====== MATERIAL FOR THIS TASK ======

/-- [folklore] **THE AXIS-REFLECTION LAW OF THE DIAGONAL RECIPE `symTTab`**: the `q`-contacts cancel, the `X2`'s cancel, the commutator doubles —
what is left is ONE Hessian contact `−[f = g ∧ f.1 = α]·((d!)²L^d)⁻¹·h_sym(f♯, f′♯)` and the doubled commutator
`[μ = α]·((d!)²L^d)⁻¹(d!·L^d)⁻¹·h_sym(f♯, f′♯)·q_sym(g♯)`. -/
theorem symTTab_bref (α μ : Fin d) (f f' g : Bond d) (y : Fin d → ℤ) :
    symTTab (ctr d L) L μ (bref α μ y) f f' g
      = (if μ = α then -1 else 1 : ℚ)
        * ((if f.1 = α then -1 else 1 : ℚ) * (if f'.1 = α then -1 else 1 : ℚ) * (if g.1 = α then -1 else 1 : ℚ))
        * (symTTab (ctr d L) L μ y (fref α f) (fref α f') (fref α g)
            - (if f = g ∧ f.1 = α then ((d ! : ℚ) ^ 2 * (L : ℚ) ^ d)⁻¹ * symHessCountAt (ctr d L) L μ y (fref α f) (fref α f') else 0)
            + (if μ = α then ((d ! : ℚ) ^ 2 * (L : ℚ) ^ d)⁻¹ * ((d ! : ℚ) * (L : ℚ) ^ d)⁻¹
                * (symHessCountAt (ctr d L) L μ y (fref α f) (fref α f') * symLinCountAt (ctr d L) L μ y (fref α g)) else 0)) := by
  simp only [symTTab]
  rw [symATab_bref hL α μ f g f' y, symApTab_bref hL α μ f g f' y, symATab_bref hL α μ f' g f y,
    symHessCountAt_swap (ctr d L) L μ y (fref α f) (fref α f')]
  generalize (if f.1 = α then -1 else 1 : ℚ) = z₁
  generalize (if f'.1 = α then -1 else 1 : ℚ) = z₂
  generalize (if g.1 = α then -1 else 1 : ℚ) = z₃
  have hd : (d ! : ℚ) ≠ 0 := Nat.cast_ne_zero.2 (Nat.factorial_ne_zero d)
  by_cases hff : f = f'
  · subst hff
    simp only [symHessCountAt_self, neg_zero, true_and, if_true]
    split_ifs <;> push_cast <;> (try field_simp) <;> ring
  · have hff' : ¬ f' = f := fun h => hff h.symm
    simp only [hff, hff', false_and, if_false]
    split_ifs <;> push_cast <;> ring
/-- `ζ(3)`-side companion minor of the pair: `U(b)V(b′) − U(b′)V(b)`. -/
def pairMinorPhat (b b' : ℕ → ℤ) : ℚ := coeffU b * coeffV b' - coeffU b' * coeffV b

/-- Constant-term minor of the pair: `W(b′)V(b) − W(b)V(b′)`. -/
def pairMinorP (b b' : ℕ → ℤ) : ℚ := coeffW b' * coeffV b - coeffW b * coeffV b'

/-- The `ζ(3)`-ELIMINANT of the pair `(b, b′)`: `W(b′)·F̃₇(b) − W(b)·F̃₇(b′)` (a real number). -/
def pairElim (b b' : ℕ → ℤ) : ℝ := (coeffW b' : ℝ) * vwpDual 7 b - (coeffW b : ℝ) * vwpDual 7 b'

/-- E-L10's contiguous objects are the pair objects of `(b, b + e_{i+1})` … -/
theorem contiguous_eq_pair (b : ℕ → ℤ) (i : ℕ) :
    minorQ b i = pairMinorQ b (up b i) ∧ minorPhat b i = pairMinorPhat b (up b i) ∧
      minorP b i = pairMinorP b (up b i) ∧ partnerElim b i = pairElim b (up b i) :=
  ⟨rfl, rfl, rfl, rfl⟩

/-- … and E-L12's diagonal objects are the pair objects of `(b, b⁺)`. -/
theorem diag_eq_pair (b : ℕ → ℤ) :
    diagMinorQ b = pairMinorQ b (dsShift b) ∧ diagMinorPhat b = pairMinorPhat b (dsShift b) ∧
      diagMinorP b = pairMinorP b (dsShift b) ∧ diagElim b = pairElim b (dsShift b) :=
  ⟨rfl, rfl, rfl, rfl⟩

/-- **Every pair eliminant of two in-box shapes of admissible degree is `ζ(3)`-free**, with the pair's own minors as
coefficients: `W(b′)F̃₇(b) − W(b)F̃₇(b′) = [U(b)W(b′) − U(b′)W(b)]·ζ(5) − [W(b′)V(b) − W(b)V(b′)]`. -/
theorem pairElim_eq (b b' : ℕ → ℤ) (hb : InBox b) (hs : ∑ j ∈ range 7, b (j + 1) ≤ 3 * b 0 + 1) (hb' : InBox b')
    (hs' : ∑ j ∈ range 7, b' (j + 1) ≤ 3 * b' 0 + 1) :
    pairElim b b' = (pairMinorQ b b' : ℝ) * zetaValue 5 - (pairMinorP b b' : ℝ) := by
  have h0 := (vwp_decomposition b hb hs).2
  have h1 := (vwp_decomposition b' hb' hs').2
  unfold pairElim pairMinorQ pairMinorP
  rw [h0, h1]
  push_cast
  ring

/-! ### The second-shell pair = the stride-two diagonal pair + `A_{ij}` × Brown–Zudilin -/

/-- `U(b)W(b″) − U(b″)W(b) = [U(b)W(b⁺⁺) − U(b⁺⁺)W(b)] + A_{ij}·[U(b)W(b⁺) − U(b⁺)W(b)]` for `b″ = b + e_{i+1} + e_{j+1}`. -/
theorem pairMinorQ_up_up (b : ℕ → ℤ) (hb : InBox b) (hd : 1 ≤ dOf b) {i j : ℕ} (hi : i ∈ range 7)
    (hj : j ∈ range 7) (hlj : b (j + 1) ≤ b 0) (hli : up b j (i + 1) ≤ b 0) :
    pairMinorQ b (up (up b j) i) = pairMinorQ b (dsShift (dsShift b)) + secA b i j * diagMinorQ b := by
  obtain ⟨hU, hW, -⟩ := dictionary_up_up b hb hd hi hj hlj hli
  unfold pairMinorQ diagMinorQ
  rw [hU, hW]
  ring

======

BRIEF:
Repeat each entry above exactly as shown.

EXERCISE OUTPUT:
/-- [folklore] **THE AXIS-REFLECTION LAW OF THE DIAGONAL RECIPE `symTTab`**: the `q`-contacts cancel, the `X2`'s cancel, the commutator doubles —
what is left is ONE Hessian contact `−[f = g ∧ f.1 = α]·((d!)²L^d)⁻¹·h_sym(f♯, f′♯)` and the doubled commutator
`[μ = α]·((d!)²L^d)⁻¹(d!·L^d)⁻¹·h_sym(f♯, f′♯)·q_sym(g♯)`. -/
theorem symTTab_bref (α μ : Fin d) (f f' g : Bond d) (y : Fin d → ℤ) :
    symTTab (ctr d L) L μ (bref α μ y) f f' g
      = (if μ = α then -1 else 1 : ℚ)
        * ((if f.1 = α then -1 else 1 : ℚ) * (if f'.1 = α then -1 else 1 : ℚ) * (if g.1 = α then -1 else 1 : ℚ))
        * (symTTab (ctr d L) L μ y (fref α f) (fref α f') (fref α g)
            - (if f = g ∧ f.1 = α then ((d ! : ℚ) ^ 2 * (L : ℚ) ^ d)⁻¹ * symHessCountAt (ctr d L) L μ y (fref α f) (fref α f') else 0)
            + (if μ = α then ((d ! : ℚ) ^ 2 * (L : ℚ) ^ d)⁻¹ * ((d ! : ℚ) * (L : ℚ) ^ d)⁻¹
                * (symHessCountAt (ctr d L) L μ y (fref α f) (fref α f') * symLinCountAt (ctr d L) L μ y (fref α g)) else 0)) := by
  simp only [symTTab]
  rw [symATab_bref hL α μ f g f' y, symApTab_bref hL α μ f g f' y, symATab_bref hL α μ f' g f y,
    symHessCountAt_swap (ctr d L) L μ y (fref α f) (fref α f')]
  generalize (if f.1 = α then -1 else 1 : ℚ) = z₁
  generalize (if f'.1 = α then -1 else 1 : ℚ) = z₂
  generalize (if g.1 = α then -1 else 1 : ℚ) = z₃
  have hd : (d ! : ℚ) ≠ 0 := Nat.cast_ne_zero.2 (Nat.factorial_ne_zero d)
  by_cases hff : f = f'
  · subst hff
    simp only [symHessCountAt_self, neg_zero, true_and, if_true]
    split_ifs <;> push_cast <;> (try field_simp) <;> ring
  · have hff' : ¬ f' = f := fun h => hff h.symm
    simp only [hff, hff', false_and, if_false]
    split_ifs <;> push_cast <;> ring
/-- `ζ(3)`-side companion minor of the pair: `U(b)V(b′) − U(b′)V(b)`. -/
def pairMinorPhat (b b' : ℕ → ℤ) : ℚ := coeffU b * coeffV b' - coeffU b' * coeffV b

/-- Constant-term minor of the pair: `W(b′)V(b) − W(b)V(b′)`. -/
def pairMinorP (b b' : ℕ → ℤ) : ℚ := coeffW b' * coeffV b - coeffW b * coeffV b'

/-- The `ζ(3)`-ELIMINANT of the pair `(b, b′)`: `W(b′)·F̃₇(b) − W(b)·F̃₇(b′)` (a real number). -/
def pairElim (b b' : ℕ → ℤ) : ℝ := (coeffW b' : ℝ) * vwpDual 7 b - (coeffW b : ℝ) * vwpDual 7 b'

/-- E-L10's contiguous objects are the pair objects of `(b, b + e_{i+1})` … -/
theorem contiguous_eq_pair (b : ℕ → ℤ) (i : ℕ) :
    minorQ b i = pairMinorQ b (up b i) ∧ minorPhat b i = pairMinorPhat b (up b i) ∧
      minorP b i = pairMinorP b (up b i) ∧ partnerElim b i = pairElim b (up b i) :=
  ⟨rfl, rfl, rfl, rfl⟩

/-- … and E-L12's diagonal objects are the pair objects of `(b, b⁺)`. -/
theorem diag_eq_pair (b : ℕ → ℤ) :
    diagMinorQ b = pairMinorQ b (dsShift b) ∧ diagMinorPhat b = pairMinorPhat b (dsShift b) ∧
      diagMinorP b = pairMinorP b (dsShift b) ∧ diagElim b = pairElim b (dsShift b) :=
  ⟨rfl, rfl, rfl, rfl⟩

/-- **Every pair eliminant of two in-box shapes of admissible degree is `ζ(3)`-free**, with the pair's own minors as
coefficients: `W(b′)F̃₇(b) − W(b)F̃₇(b′) = [U(b)W(b′) − U(b′)W(b)]·ζ(5) − [W(b′)V(b) − W(b)V(b′)]`. -/
theorem pairElim_eq (b b' : ℕ → ℤ) (hb : InBox b) (hs : ∑ j ∈ range 7, b (j + 1) ≤ 3 * b 0 + 1) (hb' : InBox b')
    (hs' : ∑ j ∈ range 7, b' (j + 1) ≤ 3 * b' 0 + 1) :
    pairElim b b' = (pairMinorQ b b' : ℝ) * zetaValue 5 - (pairMinorP b b' : ℝ) := by
  have h0 := (vwp_decomposition b hb hs).2
  have h1 := (vwp_decomposition b' hb' hs').2
  unfold pairElim pairMinorQ pairMinorP
  rw [h0, h1]
  push_cast
  ring

/-! ### The second-shell pair = the stride-two diagonal pair + `A_{ij}` × Brown–Zudilin -/

/-- `U(b)W(b″) − U(b″)W(b) = [U(b)W(b⁺⁺) − U(b⁺⁺)W(b)] + A_{ij}·[U(b)W(b⁺) − U(b⁺)W(b)]` for `b″ = b + e_{i+1} + e_{j+1}`. -/
theorem pairMinorQ_up_up (b : ℕ → ℤ) (hb : InBox b) (hd : 1 ≤ dOf b) {i j : ℕ} (hi : i ∈ range 7)
    (hj : j ∈ range 7) (hlj : b (j + 1) ≤ b 0) (hli : up b j (i + 1) ≤ b 0) :
    pairMinorQ b (up (up b j) i) = pairMinorQ b (dsShift (dsShift b)) + secA b i j * diagMinorQ b := by
  obtain ⟨hU, hW, -⟩ := dictionary_up_up b hb hd hi hj hlj hli
  unfold pairMinorQ diagMinorQ
  rw [hU, hW]
  ring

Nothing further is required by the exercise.